Тем не менее, начать решили с Евпатории. Русская армия выдвинулась вперед и заблокировала Евпаторию с суши, не пытаясь штурмовать город. В то же время, Черноморский флот вошел в Каламитский залив, и огнем своей артиллерии полностью уничтожил все береговые укрепления противника. Обстрел вели как пароходы, так и парусные корабли, обеспечив подавляющее превосходство в огневой мощи. После чего турки долго не продержались. Но узнали мы об этом только по возвращению в Одессу, поскольку пароходы «хулиганской флотилии» в этом участия не принимали. Мы, по согласованию с Корниловым, устроили представление для широкой публики, чтобы это обязательно дошло до английских агентов, находящихся в Севастополе. Якобы командование Черноморского флота недовольно нашими действиями, и спровадило обратно в Одессу, чтобы не путались под ногами. Новосильцев даже скандал учинил в штабе, что с его репутацией никого не удивило. А я, видя такую «несправедливость», забрал на борт «Лебедя» нашу кочующую батарею. На возмущенные вопли ответил, что орудия опытные, на вооружение не принятые, в процессе стрельбы выявлен целый ряд недостатков, поэтому конструкция нуждается в доработке. Продолжать стрелять их этих пушек опасно. А посему, господа хорошие, обходитесь пока что старыми проверенными системами. Не согласны? Хотите рискнуть? Пожалуйста, но только без моих людей. Я грех на душу не возьму. Можете забирать себе это железо, и делайте с ним, что хотите. Но отчет о проведенных испытаниях и выявленных при этом недостатках я в Военное ведомство все равно отправлю. И если у вас здесь что-то случится… Что, уже не хотите? Ну, как хотите…

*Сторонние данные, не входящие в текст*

import Summits.CriticalPhenomena.PercolationContinuityZ3.Theorems.PercNearOneGluingNoHeavyLowerTailGZWheatstonePlus

/-!
# `NoHeavyLowerTail` (stmt-CriticalPhenomena-4575) — support file: **THEOREM F** (cell level), the logarithmic covariance
# bound composes across a terminal FAN carrying TWO hub vertices

Support file (`--supports stmt-CriticalPhenomena-4575`; closes nothing; no definitions, no named facts, no sorries),
prover `prim-ineq-prove-2` gen 17, memo `run/shared/lean/prim/prim-ineq-prove-2/THEOREM-F.md`.
Setting: hub `c`, `H = G − c`, terminals `a, b`; `b` has exactly two neighbours `y, z` in `H` (fan edges `b–y` of weight `β₁`,
`b–z` of weight `β₂`), and the hub edges of `c` go to `y` (weight `g₁`) and `z` (weight `g₂`) only.  `G_a := H − b` is an
ARBITRARY finite weighted graph; it enters only through its three-point connectivity law on `{a, y, z}`:
`τ = P(a~y~z)`, `p₁ = P(a~y, a≁z)`, `p₂ = P(a~z, a≁y)`, `ζ = P(y~z)` (so `P(a~y) = τ + p₁`, `P(a~z) = τ + p₂`).
The two READINGS are the single-hub networks `N₁ = (G_a; a, y; hub g₂ at z)` and `N₂ = (G_a; a, z; hub g₁ at y)`; their cells are
`θ(N₁) = τ+p₁`, `w(N₁) = τ+p₁−g₂τ`, `Cov(N₁) = g₂τ − g₂²(τ+p₂)ζ` (and symmetrically), and the hypotheses `hL₁`, `hL₂` say that they
satisfy `Cov ≤ w·log(θ/w)`.  The composite `(H; a, b)` has (exact enumeration, memo §1, verified symbolically and by exact brute force
on random graphs) `θ = P(a ~_H b)`, `w = P(a ~_H b, cluster unmarked)`, `u = P(a ≁ c)`, `v = P(b ≁ c)`, `z = P(a ≁ c ∧ b ≁ c)` as in the
statement (`f₁ = β₁(1−β₂)`, `f₂ = (1−β₁)β₂`, `f₁₂ = β₁β₂`, `cᵢ = 1 − gᵢ`).
**`fan2cut_cov_le` (THEOREM F): `z − u·v ≤ w·log(θ/w)`**, i.e. `Cov(1{a~c},1{b~c}) ≤ P(ab|c)·log(P(a ~_H b)/P(ab|c))`
(Gladkov–Zimin Conj. 6.3 / Gladkov Conj. 10.1 with modulus `w log(1/w)`) for every such `(G; a, b, c)` whose two readings satisfy it —
the first case with TWO hub-bearing units (e.g. the Wheatstone bridge with a subdivided fan edge and hubs at the far bridge vertex and at
the subdividing vertex; types T1, T4, T5, T10 of the n = 6 coverage census).  No realisability constraint on `(τ,p₁,p₂,ζ)` is used.
Proof (memo §2): (E1) the classes of `{a ~_H b}` in which a 'key mark' (a mark on a fan-neighbour joined to `b`) is present carry no
unmarked mass; splitting them off first and applying the log-sum inequality (`GZWheatstonePlus.logsum2`, twice) to the rest gives
`w log(θ/w) ≥ w log(θ/θ⁺) + f₁c₁·w(N₁)log(θ(N₁)/w(N₁)) + f₂c₂·w(N₂)log(θ(N₂)/w(N₂))`; (E2) `z − uv = f₁c₁Cov(N₁) + f₂c₂Cov(N₂) + R`
(a ring identity) and the hypotheses; (E3) the Padé bound `log(θ/θ⁺) ≥ 2(θ−θ⁺)/(θ+θ⁺)` (`GZParallel.two_mul_mul_le_mul_log`);
(E4) `2w(θ−θ⁺) − R(θ+θ⁺) ≥ 0` (`poly_nonneg`): a quadratic form in `(τ,p₁,p₂)` whose six coefficients are explicit nonnegative
rational combinations of products of `ζ, 1−ζ`, Bernstein polynomials in `β₁, β₂`, and `g₁^a g₂^b (1−g₁)^c (1−g₂)^d [(g₁−g₂)²]`
(421 atoms, found by exact linear programming; memo §3; one `ring` + `positivity`).
[this work — memo THEOREM-F.md; conjecture: GladkovZimin2024 Conj. 6.3, Gladkov2024 Conj. 10.1]
-/

namespace Summit.CriticalPhenomena.PercolationContinuityZ3.Theorems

Иными словами, открытый «шкандаль», как Новосильцев, устраивать не стал. Но фактически всех вежливо послал. Что взять с сугубо статского буржуя, понятия не имеющего ни о воинской дисциплине, ни о субординации? Ничего. Зато проблем, связавшись с ним, нажить можно. С его-то связями в Петербурге. Поэтому, когда Черноморский флот вышел в поход за славой и подвигами к Евпатории, мы, трое «купцов», «не солоно хлебавши» отправились обратно в Одессу. По принципу «мавр сделал свое дело». Больше всякие штатские «шпаки» здесь не нужны. Все в духе лучших традиций российского императорского флота. Другого английская агентура в Севастополе и не подумает. Какое-то время в Лондоне будут уверены, что возмутителя спокойствия господина Давыдова удалось вывести из игры, не прибегая к радикальным мерам. Как и нейтрализовать нашу «хулиганскую флотилию» вместе с ее командиром Новосильцевым. Все знают, что деньги поделить легко. Гораздо труднее поделить славу.